▶ **Required work**
Work out how many lines in the material below hold the word "hyf₂". Write only the number.

▶ **Provided records**
****************************************
import Literature.Probability.Percolation.SlabRSWSnapLayout
import Literature.Probability.Percolation.SlabRSWGluingExtB
import HarnessLib

/-!
# Newman–Tassion–Wu 2017, Lemma 3.16 — port chains through the tiles of a frame

Topic: `Literature/Probability/Percolation`. The branch of the local surgery for the coarse-grained
datum reaches a far path that arrived inside the (cleared) tiles through a lattice chain inside the
tiles (`SlabRSWSnapRoute.exists_route_port`, hypothesis `hport`). This file constructs those chains
on a frame (`SlabRSWSnapFrame/Layout.lean`), for a PORT COLUMN `x = X` (`exists_chain_col`) and a
PORT ROW `y = Y` (`exists_chain_row`): from the cell of the far path — inside some tile, hence
(star property) inside a rectangle of tile cells containing the hub — an `L`-shaped planar path runs
to the hub's column (row) inside that rectangle and then along the port column (row), all of whose
cells are tile cells by hypothesis, to a cell next to a chosen entry cell of the free region; the
entry row (column) is chosen among four to avoid two prescribed cells.

## Sources

* C. M. Newman, V. Tassion, W. Wu, *Critical percolation and the minimal spanning tree in slabs*,
  Comm. Pure Appl. Math. 70 (2017), arXiv:1512.09107: §3.2, proof of Theorem 3.7, step (3) (the path
  `γ_w`); §3.5, proof of Lemma 3.16 ("`K_□` … regular enough") [NewmanTassionWu2017].
-/

noncomputable section

namespace Literature.Probability.Percolation

open MeasureTheory LatticeModels SimpleGraph

namespace NTW17

variable {k : ℕ}

section Chains

variable {n : ℕ} {p : ℤ × ℤ} {x₁ x₂ y₁ y₂ X Y : ℤ} {C : Set (ℤ × ℤ)} {K : Set (ℤ × ℤ)}

/-- **Port chain along the column `x = X`.** Frame of `p`, admissible tile family `C` with union
`U'`, a region `K` free of `U'` whose cells `(X + s, y)`, `c ≤ y ≤ d` (four rows at least) are entry
cells, and the column `x = X` in `U' ∩ B` between the hub's row and the entry rows. Then every cell
`t ∈ U' ∩ B` is reached from a neighbour of an entry cell avoiding two prescribed cells by a planar
self-avoiding path inside `(U' ∩ B) ∖ K`.
[cite: NewmanTassionWu2017, §3.2 (proof of Theorem 3.7, step (3)); §3.5 (proof of Lemma 3.16)] -/
theorem exists_chain_col (hF : IsFrame n p x₁ x₂ y₁ y₂ X Y) (hC : ∀ c ∈ C, LatCentre n c)
    (hKU : ∀ z ∈ K, z ∉ tileUnion C) (hXr : x₁ ≤ X) {s : ℤ} (hs : s = 1 ∨ s = -1) {c d : ℤ}
    (hcd : c + 3 ≤ d)
    (hent : ∀ y : ℤ, c ≤ y → y ≤ d → (X + s, y) ∈ K)
    (hcol : ∀ y : ℤ, min c (max y₁ Y) ≤ y → y ≤ max d (max y₁ Y) →
      (X, y) ∈ tileUnion C ∧ (X, y) ∈ boxR x₁ x₂ y₁ y₂)
    {t : ℤ × ℤ} (ht : t ∈ tileUnion C) (htB : t ∈ boxR x₁ x₂ y₁ y₂) (f₁ f₂ : ℤ × ℤ) :
    ∃ e m : ℤ × ℤ, e ∈ K ∧ e ≠ f₁ ∧ e ≠ f₂ ∧ planarAdj e m ∧ ∃ l : List (ℤ × ℤ), PPath l m t ∧
      ∀ z ∈ l, (z ∈ tileUnion C ∧ z ∈ boxR x₁ x₂ y₁ y₂) ∧ z ∉ K := by
  obtain ⟨ya, hya1, hya2, hyf₁, hyf₂, -⟩ := exists_row_avoid hcd f₁.2 f₂.2 f₂.2
  obtain ⟨a, b, c', d', htR, hhub, hR⟩ :=
    exists_rect_of_mem_tileUnion hF (fun c hc => ⟨(hC c hc).1, (hC c hc).2.1⟩) ht htB
  rw [hub, mem_boxR_iff] at hhub
  rw [mem_boxR_iff] at htR
  simp only at hhub
  have hXm : max x₁ X = X := max_eq_right hXr
  rw [hXm] at hhub
  obtain ⟨l, hl, hmem⟩ := exists_lpath_vh (X, ya) t
  refine ⟨(X + s, ya), (X, ya), hent ya hya1 hya2, fun h => hyf₁ (congrArg Prod.snd h),
    fun h => hyf₂ (congrArg Prod.snd h), ?_, l, hl, fun z hz => ?_⟩
  · simp only [planarAdj, Prod.mk_add_mk, Prod.mk.injEq]
    omega
  · have hz' := (hmem z).1 hz
    dsimp only at hz'
    have hzU : z ∈ tileUnion C ∧ z ∈ boxR x₁ x₂ y₁ y₂ := by
      rcases hz' with ⟨hz1, hz2, hz3⟩ | ⟨hz1, hz2, hz3⟩
      · -- on the column `x = X`, between `ya` and `t.2`
        by_cases hyR : c' ≤ z.2 ∧ z.2 ≤ d'
        · exact hR (by rw [mem_boxR_iff]; omega)
        · -- outside the rectangle's rows: then between `ya` and the hub's row
          have hzeq : z = (X, z.2) := Prod.ext hz1 rfl
          rw [hzeq]
          exact hcol z.2 (by omega) (by omega)
      · -- on the row `y = t.2`, between `X` and `t.1`: inside the rectangle
        exact hR (by rw [mem_boxR_iff]; omega)
    exact ⟨hzU, fun hzK => hKU z hzK hzU.1⟩

/-- **Port chain along the row `y = Y`** (symmetric to `exists_chain_col`): entry cells
`(x, Y + s)`, `c ≤ x ≤ d`, of `K`; the row `y = Y` in `U' ∩ B` between the hub's column and the entry
columns. [cite: NewmanTassionWu2017, §3.2 (proof of Theorem 3.7, step (3)); §3.5 (proof of Lemma 3.16)] -/
theorem exists_chain_row (hF : IsFrame n p x₁ x₂ y₁ y₂ X Y) (hC : ∀ c ∈ C, LatCentre n c)
    (hKU : ∀ z ∈ K, z ∉ tileUnion C) (hYr : y₁ ≤ Y) {s : ℤ} (hs : s = 1 ∨ s = -1) {c d : ℤ}
    (hcd : c + 3 ≤ d)
    (hent : ∀ x : ℤ, c ≤ x → x ≤ d → (x, Y + s) ∈ K)
    (hrow : ∀ x : ℤ, min c (max x₁ X) ≤ x → x ≤ max d (max x₁ X) →
      (x, Y) ∈ tileUnion C ∧ (x, Y) ∈ boxR x₁ x₂ y₁ y₂)
    {t : ℤ × ℤ} (ht : t ∈ tileUnion C) (htB : t ∈ boxR x₁ x₂ y₁ y₂) (f₁ f₂ : ℤ × ℤ) :
    ∃ e m : ℤ × ℤ, e ∈ K ∧ e ≠ f₁ ∧ e ≠ f₂ ∧ planarAdj e m ∧ ∃ l : List (ℤ × ℤ), PPath l m t ∧
      ∀ z ∈ l, (z ∈ tileUnion C ∧ z ∈ boxR x₁ x₂ y₁ y₂) ∧ z ∉ K := by
  obtain ⟨xa, hxa1, hxa2, hxf₁, hxf₂, -⟩ := exists_row_avoid hcd f₁.1 f₂.1 f₂.1
  obtain ⟨a, b, c', d', htR, hhub, hR⟩ :=
    exists_rect_of_mem_tileUnion hF (fun c hc => ⟨(hC c hc).1, (hC c hc).2.1⟩) ht htB
  rw [hub, mem_boxR_iff] at hhub
  rw [mem_boxR_iff] at htR
  simp only at hhub
  have hYm : max y₁ Y = Y := max_eq_right hYr
  rw [hYm] at hhub
  obtain ⟨l, hl, hmem⟩ := exists_lpath_hv (xa, Y) t
  refine ⟨(xa, Y + s), (xa, Y), hent xa hxa1 hxa2, fun h => hxf₁ (congrArg Prod.fst h),
    fun h => hxf₂ (congrArg Prod.fst h), ?_, l, hl, fun z hz => ?_⟩
  · simp only [planarAdj, Prod.mk_add_mk, Prod.mk.injEq]
    omega
  · have hz' := (hmem z).1 hz
    dsimp only at hz'
    have hzU : z ∈ tileUnion C ∧ z ∈ boxR x₁ x₂ y₁ y₂ := by
      rcases hz' with ⟨hz1, hz2, hz3⟩ | ⟨hz1, hz2, hz3⟩
      · -- on the row `y = Y`, between `xa` and `t.1`
        by_cases hxR : a ≤ z.1 ∧ z.1 ≤ b
        · exact hR (by rw [mem_boxR_iff]; omega)
        · have hzeq : z = (z.1, Y) := Prod.ext rfl hz1
          rw [hzeq]
          exact hrow z.1 (by omega) (by omega)
      · -- on the column `x = t.1`, between `Y` and `t.2`: inside the rectangle
        exact hR (by rw [mem_boxR_iff]; omega)
    exact ⟨hzU, fun hzK => hKU z hzK hzU.1⟩

end Chains

end NTW17

end Literature.Probability.Percolation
****************************************
▶ **Response to the task**
2